══ DATA SUPPLIED ══

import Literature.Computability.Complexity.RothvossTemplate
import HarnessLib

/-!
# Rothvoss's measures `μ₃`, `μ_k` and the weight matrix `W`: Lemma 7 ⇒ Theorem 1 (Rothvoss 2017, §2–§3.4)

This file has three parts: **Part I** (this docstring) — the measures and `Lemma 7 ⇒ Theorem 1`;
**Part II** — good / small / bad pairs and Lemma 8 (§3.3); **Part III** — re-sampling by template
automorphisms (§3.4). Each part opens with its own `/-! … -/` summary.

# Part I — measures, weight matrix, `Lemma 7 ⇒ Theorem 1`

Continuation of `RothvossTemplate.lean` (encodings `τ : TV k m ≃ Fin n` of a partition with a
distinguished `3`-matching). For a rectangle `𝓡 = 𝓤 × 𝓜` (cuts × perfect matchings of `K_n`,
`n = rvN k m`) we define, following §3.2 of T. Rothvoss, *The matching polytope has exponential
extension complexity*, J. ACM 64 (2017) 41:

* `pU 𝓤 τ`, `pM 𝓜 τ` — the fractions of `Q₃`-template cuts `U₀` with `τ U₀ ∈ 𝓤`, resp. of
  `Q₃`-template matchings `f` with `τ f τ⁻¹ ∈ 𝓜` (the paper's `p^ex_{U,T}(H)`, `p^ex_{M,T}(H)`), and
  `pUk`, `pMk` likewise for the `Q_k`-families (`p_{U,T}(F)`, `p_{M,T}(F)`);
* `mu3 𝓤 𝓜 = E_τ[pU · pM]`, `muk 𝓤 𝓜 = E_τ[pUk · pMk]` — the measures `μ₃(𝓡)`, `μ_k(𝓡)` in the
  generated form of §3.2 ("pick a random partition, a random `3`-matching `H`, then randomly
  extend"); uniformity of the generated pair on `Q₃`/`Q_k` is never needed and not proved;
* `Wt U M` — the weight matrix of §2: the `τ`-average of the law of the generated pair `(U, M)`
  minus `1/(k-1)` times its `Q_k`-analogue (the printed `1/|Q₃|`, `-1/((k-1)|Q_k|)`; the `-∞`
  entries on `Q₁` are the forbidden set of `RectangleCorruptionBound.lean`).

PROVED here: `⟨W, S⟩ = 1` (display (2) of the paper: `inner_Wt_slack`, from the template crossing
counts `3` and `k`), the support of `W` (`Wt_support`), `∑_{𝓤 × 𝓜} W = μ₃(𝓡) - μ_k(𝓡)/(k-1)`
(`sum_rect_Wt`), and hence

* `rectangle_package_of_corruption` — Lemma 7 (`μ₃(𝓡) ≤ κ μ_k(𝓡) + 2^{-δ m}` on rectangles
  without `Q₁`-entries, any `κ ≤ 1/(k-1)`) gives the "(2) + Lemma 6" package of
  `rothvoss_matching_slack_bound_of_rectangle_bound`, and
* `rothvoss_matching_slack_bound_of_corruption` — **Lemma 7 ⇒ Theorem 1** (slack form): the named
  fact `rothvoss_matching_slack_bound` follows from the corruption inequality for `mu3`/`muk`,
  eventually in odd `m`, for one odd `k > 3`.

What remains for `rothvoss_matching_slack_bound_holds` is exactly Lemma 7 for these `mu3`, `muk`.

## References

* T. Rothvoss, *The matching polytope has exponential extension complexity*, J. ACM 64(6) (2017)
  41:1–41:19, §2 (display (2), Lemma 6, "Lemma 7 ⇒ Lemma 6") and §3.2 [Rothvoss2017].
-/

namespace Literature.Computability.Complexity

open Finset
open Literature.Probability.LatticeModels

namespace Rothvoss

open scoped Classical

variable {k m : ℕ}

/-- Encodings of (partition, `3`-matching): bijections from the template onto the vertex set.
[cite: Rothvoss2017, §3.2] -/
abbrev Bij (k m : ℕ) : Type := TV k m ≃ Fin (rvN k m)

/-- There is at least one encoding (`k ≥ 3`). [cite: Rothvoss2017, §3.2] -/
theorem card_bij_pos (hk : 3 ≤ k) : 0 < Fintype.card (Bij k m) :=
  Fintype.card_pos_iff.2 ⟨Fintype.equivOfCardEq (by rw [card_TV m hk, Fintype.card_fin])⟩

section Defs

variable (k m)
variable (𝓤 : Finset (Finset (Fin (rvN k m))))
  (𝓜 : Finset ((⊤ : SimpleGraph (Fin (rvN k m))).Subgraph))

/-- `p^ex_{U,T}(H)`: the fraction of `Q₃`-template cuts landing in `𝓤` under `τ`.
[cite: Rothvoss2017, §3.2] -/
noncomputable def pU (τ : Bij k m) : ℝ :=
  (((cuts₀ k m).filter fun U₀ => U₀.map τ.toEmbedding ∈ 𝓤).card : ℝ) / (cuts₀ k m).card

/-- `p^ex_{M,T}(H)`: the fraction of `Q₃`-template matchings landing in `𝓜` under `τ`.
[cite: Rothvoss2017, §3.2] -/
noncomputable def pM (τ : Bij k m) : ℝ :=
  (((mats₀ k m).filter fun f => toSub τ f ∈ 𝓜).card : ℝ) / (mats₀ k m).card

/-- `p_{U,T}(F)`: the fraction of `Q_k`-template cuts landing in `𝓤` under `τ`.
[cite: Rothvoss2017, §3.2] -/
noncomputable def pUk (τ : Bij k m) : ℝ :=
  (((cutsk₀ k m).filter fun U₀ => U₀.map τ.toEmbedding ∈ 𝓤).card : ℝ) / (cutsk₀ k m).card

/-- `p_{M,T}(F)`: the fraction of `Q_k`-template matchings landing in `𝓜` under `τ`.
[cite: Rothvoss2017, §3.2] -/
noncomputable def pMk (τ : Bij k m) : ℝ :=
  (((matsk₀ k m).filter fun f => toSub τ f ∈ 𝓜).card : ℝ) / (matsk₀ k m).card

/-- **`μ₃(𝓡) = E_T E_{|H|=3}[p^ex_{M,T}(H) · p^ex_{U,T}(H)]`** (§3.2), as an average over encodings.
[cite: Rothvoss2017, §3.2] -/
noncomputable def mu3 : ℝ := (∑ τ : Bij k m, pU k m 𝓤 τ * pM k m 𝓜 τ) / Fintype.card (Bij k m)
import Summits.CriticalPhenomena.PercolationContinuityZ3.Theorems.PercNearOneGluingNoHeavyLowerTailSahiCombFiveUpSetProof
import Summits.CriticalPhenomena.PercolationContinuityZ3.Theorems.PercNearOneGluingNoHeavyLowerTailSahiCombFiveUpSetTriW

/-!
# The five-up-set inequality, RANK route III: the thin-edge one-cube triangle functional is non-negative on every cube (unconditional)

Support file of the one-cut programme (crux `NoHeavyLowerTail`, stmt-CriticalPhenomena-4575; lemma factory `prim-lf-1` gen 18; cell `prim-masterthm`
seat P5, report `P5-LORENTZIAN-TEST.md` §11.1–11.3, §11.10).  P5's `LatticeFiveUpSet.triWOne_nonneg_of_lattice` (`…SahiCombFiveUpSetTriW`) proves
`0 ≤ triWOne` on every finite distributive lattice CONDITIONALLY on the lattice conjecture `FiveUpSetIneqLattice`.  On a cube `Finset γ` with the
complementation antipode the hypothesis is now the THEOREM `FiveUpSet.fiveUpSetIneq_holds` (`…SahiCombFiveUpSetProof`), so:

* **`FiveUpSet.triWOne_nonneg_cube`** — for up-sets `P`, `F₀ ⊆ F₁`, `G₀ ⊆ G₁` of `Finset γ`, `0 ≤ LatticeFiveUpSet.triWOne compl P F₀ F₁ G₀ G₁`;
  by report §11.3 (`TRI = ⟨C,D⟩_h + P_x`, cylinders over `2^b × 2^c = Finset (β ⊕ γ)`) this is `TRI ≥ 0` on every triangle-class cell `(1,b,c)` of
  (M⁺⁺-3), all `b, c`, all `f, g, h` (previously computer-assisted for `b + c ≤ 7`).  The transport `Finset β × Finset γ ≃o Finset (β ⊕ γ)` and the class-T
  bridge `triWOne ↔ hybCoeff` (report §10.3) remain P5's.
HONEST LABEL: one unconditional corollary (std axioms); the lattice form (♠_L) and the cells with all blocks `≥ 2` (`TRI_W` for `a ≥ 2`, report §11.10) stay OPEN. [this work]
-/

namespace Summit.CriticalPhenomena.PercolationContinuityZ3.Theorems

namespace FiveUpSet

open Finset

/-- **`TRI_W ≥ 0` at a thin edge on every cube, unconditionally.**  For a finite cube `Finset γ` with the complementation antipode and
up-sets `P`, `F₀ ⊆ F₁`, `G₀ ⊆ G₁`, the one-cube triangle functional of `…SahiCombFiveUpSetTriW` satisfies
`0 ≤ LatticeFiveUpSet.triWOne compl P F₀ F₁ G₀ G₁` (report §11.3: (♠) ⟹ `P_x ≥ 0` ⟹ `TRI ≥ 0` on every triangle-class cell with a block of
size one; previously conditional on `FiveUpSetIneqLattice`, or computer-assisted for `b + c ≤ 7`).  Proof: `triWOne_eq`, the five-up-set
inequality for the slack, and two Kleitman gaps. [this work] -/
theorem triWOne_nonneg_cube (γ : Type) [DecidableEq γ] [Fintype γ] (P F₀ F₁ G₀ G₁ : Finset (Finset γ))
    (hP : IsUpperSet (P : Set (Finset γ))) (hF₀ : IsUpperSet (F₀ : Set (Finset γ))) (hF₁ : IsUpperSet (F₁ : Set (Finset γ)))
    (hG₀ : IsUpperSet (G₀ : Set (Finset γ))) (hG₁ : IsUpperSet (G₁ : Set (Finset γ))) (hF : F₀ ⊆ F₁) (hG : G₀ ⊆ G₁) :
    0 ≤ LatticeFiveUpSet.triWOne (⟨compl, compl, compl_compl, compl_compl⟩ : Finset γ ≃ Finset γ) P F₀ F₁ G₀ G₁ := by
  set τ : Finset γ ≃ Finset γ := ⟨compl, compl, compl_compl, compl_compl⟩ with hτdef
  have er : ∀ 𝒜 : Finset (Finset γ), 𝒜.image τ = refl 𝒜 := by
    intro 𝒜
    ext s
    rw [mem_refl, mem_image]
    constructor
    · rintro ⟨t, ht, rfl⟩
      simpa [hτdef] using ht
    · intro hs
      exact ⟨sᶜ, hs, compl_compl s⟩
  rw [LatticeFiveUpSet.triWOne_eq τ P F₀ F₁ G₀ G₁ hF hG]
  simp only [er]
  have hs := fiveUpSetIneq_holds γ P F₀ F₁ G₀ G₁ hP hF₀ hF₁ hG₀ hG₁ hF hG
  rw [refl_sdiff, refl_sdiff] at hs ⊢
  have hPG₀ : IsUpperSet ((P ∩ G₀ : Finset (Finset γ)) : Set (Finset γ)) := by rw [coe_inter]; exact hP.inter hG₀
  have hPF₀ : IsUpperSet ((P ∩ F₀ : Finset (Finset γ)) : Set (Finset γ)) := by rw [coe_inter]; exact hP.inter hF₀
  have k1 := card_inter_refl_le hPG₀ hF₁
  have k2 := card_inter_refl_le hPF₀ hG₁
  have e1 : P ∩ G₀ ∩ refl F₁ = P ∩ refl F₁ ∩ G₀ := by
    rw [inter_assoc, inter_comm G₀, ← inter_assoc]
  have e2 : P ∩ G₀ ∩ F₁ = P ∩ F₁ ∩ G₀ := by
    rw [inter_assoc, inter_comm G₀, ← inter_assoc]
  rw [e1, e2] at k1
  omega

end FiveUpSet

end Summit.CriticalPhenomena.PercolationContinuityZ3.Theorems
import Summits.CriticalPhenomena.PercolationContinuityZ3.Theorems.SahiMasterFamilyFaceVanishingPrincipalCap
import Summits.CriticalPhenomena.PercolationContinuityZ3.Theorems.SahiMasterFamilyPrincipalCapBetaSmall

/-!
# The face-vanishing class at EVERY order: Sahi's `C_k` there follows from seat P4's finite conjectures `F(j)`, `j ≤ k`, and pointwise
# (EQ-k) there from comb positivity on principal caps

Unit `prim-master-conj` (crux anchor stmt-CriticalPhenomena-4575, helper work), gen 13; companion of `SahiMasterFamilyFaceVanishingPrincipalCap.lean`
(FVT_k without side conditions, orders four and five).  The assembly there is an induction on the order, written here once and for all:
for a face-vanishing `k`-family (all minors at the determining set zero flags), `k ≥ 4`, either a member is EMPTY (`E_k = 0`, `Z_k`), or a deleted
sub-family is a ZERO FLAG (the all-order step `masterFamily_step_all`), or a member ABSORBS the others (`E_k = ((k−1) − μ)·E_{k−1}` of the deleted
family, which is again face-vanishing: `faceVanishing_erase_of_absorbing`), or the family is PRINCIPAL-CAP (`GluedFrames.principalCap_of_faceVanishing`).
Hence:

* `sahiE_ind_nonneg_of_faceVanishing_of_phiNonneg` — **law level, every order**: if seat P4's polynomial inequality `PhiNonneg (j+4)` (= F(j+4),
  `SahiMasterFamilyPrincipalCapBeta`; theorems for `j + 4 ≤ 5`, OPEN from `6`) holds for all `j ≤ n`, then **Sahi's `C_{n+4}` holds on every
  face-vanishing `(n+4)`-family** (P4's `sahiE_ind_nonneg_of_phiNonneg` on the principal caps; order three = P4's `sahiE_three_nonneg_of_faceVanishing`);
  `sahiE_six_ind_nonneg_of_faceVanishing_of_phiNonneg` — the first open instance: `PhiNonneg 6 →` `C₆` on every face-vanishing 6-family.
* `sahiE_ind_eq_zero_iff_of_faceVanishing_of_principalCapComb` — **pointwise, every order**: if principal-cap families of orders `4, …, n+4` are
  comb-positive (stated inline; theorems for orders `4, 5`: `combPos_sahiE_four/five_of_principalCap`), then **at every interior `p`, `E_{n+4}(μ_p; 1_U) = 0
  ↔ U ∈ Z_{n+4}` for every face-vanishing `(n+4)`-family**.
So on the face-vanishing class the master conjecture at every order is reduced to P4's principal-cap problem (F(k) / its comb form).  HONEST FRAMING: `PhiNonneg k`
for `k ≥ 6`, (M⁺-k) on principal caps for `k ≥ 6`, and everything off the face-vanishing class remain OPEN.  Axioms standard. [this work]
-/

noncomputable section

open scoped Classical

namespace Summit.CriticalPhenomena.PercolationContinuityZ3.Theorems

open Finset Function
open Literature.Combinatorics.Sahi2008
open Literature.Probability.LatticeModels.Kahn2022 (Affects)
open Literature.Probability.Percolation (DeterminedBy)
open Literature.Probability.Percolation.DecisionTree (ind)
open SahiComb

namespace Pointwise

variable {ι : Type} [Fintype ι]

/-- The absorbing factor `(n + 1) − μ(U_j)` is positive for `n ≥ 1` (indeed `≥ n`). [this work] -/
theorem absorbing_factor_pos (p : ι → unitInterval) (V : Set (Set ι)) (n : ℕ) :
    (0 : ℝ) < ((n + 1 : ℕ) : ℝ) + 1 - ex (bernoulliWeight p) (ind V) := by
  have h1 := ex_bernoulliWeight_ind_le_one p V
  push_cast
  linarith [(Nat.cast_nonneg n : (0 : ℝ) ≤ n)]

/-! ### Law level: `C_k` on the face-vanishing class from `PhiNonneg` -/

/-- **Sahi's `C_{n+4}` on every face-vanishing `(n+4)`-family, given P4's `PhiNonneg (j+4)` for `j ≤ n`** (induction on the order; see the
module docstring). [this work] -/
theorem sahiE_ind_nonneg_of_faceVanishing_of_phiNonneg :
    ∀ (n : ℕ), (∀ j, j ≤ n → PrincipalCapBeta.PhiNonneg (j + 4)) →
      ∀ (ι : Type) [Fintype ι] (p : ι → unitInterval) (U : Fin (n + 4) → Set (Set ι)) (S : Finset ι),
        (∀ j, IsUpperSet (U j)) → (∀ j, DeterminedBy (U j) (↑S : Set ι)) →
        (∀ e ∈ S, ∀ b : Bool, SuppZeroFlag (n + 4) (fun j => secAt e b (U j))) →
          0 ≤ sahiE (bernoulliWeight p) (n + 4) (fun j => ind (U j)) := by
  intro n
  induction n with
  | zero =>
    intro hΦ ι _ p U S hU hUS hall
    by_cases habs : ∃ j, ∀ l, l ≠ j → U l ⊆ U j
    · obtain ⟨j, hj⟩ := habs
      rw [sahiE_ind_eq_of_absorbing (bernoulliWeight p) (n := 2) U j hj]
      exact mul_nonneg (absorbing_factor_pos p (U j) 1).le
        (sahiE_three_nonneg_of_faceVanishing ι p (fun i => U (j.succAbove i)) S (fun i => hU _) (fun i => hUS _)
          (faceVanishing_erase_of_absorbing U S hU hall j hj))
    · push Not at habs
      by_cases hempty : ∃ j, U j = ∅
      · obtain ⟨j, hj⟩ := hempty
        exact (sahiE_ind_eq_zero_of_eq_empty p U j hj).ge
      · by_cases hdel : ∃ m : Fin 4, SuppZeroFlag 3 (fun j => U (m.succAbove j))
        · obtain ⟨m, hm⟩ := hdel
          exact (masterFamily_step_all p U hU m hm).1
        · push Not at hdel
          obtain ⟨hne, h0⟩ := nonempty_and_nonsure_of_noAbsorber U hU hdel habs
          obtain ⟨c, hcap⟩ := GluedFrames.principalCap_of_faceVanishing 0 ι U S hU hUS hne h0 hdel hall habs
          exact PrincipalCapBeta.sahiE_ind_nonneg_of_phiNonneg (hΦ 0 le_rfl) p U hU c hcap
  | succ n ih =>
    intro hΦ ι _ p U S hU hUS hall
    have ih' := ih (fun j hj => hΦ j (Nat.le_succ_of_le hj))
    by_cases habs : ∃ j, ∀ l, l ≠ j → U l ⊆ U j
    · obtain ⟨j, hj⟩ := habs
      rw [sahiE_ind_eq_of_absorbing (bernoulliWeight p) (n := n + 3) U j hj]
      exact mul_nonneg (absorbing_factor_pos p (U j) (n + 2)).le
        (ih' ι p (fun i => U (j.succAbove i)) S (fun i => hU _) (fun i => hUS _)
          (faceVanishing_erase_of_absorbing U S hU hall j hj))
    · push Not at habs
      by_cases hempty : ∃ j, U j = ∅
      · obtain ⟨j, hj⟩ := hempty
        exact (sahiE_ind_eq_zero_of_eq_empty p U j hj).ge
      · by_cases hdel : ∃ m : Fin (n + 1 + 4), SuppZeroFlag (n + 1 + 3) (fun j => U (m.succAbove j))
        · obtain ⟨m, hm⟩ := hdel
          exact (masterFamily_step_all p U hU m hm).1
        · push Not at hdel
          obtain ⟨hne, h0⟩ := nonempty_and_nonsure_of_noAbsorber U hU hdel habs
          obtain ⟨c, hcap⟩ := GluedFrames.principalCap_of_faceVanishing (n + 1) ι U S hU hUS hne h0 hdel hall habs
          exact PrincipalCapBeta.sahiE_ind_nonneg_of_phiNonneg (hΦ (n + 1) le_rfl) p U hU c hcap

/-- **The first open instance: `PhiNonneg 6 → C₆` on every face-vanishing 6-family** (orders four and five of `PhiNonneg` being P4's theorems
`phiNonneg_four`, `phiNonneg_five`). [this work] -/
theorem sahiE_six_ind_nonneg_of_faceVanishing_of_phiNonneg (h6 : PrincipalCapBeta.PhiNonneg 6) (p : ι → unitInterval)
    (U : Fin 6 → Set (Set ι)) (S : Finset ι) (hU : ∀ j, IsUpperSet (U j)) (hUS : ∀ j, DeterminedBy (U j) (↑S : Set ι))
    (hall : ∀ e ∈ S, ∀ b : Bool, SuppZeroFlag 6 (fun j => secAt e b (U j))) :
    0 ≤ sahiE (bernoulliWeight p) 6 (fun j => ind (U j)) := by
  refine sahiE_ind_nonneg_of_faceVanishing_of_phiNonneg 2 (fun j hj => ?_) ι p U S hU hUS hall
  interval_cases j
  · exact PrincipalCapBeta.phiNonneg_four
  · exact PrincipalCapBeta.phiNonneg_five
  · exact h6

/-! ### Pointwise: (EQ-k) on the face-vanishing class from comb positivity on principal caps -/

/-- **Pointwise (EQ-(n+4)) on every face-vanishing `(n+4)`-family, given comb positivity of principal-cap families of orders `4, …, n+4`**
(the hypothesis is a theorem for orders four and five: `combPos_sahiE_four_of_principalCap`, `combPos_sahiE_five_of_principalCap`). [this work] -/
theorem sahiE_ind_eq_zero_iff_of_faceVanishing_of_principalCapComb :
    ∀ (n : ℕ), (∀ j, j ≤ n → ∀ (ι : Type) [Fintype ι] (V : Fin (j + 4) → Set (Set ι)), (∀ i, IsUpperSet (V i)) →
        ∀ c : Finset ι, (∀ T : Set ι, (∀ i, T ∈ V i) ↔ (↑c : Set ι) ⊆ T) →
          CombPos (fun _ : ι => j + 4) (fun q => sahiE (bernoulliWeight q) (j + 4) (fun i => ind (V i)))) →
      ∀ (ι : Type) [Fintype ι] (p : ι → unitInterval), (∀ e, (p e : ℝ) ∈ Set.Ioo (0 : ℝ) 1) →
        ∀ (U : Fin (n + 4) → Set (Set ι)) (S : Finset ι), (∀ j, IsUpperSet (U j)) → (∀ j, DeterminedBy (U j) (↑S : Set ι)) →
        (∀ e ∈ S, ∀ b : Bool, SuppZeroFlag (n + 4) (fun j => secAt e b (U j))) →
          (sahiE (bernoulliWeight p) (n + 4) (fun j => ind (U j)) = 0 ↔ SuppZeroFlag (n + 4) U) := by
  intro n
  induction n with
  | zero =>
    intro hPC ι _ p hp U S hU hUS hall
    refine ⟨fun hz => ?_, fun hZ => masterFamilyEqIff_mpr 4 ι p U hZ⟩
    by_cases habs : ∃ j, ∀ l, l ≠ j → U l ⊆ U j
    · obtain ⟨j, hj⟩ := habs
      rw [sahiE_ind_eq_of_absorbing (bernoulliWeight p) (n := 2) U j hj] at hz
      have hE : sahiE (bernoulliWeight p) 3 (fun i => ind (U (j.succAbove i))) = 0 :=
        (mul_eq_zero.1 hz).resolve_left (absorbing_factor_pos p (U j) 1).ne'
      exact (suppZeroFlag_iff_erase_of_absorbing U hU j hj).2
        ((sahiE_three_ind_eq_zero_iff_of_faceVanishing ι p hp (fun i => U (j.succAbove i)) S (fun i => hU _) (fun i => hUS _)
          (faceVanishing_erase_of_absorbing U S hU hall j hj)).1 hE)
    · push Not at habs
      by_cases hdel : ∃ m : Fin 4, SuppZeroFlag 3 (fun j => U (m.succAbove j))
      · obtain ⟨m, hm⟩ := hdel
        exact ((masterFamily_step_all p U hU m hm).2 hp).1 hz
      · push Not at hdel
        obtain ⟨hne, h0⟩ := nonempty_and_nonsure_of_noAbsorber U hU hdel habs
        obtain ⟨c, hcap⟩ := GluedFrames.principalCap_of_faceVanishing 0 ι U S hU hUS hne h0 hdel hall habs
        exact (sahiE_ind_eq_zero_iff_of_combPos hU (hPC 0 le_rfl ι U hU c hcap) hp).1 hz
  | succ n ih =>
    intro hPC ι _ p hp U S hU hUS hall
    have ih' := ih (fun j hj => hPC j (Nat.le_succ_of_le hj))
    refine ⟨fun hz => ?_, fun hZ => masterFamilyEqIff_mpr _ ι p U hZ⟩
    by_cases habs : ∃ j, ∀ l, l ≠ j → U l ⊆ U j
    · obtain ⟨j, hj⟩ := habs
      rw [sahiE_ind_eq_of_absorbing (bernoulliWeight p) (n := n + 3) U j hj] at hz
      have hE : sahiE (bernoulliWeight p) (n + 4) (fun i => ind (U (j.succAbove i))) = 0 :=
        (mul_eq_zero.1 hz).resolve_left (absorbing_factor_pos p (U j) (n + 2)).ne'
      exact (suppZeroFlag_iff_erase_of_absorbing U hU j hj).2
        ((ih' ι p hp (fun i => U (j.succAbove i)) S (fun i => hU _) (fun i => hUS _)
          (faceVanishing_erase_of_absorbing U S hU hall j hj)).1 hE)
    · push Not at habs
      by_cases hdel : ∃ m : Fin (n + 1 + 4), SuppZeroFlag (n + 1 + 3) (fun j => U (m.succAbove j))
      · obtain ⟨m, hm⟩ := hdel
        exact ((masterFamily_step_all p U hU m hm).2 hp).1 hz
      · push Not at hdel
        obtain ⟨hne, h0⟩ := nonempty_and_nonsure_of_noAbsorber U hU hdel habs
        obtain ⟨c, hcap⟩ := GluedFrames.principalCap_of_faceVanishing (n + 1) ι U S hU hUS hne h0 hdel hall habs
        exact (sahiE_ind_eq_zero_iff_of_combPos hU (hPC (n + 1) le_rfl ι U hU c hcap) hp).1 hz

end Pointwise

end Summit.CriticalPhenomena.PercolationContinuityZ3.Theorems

═══

**DIRECTIONS FOR THIS TASK:** Starting with the first line of the entries and ending with the line that has "re-sampling by template", copy each line exactly and add nothing.

**RESULT OF THIS EXERCISE:**
import Literature.Computability.Complexity.RothvossTemplate
import HarnessLib

/-!
# Rothvoss's measures `μ₃`, `μ_k` and the weight matrix `W`: Lemma 7 ⇒ Theorem 1 (Rothvoss 2017, §2–§3.4)

This file has three parts: **Part I** (this docstring) — the measures and `Lemma 7 ⇒ Theorem 1`;
**Part II** — good / small / bad pairs and Lemma 8 (§3.3); **Part III** — re-sampling by template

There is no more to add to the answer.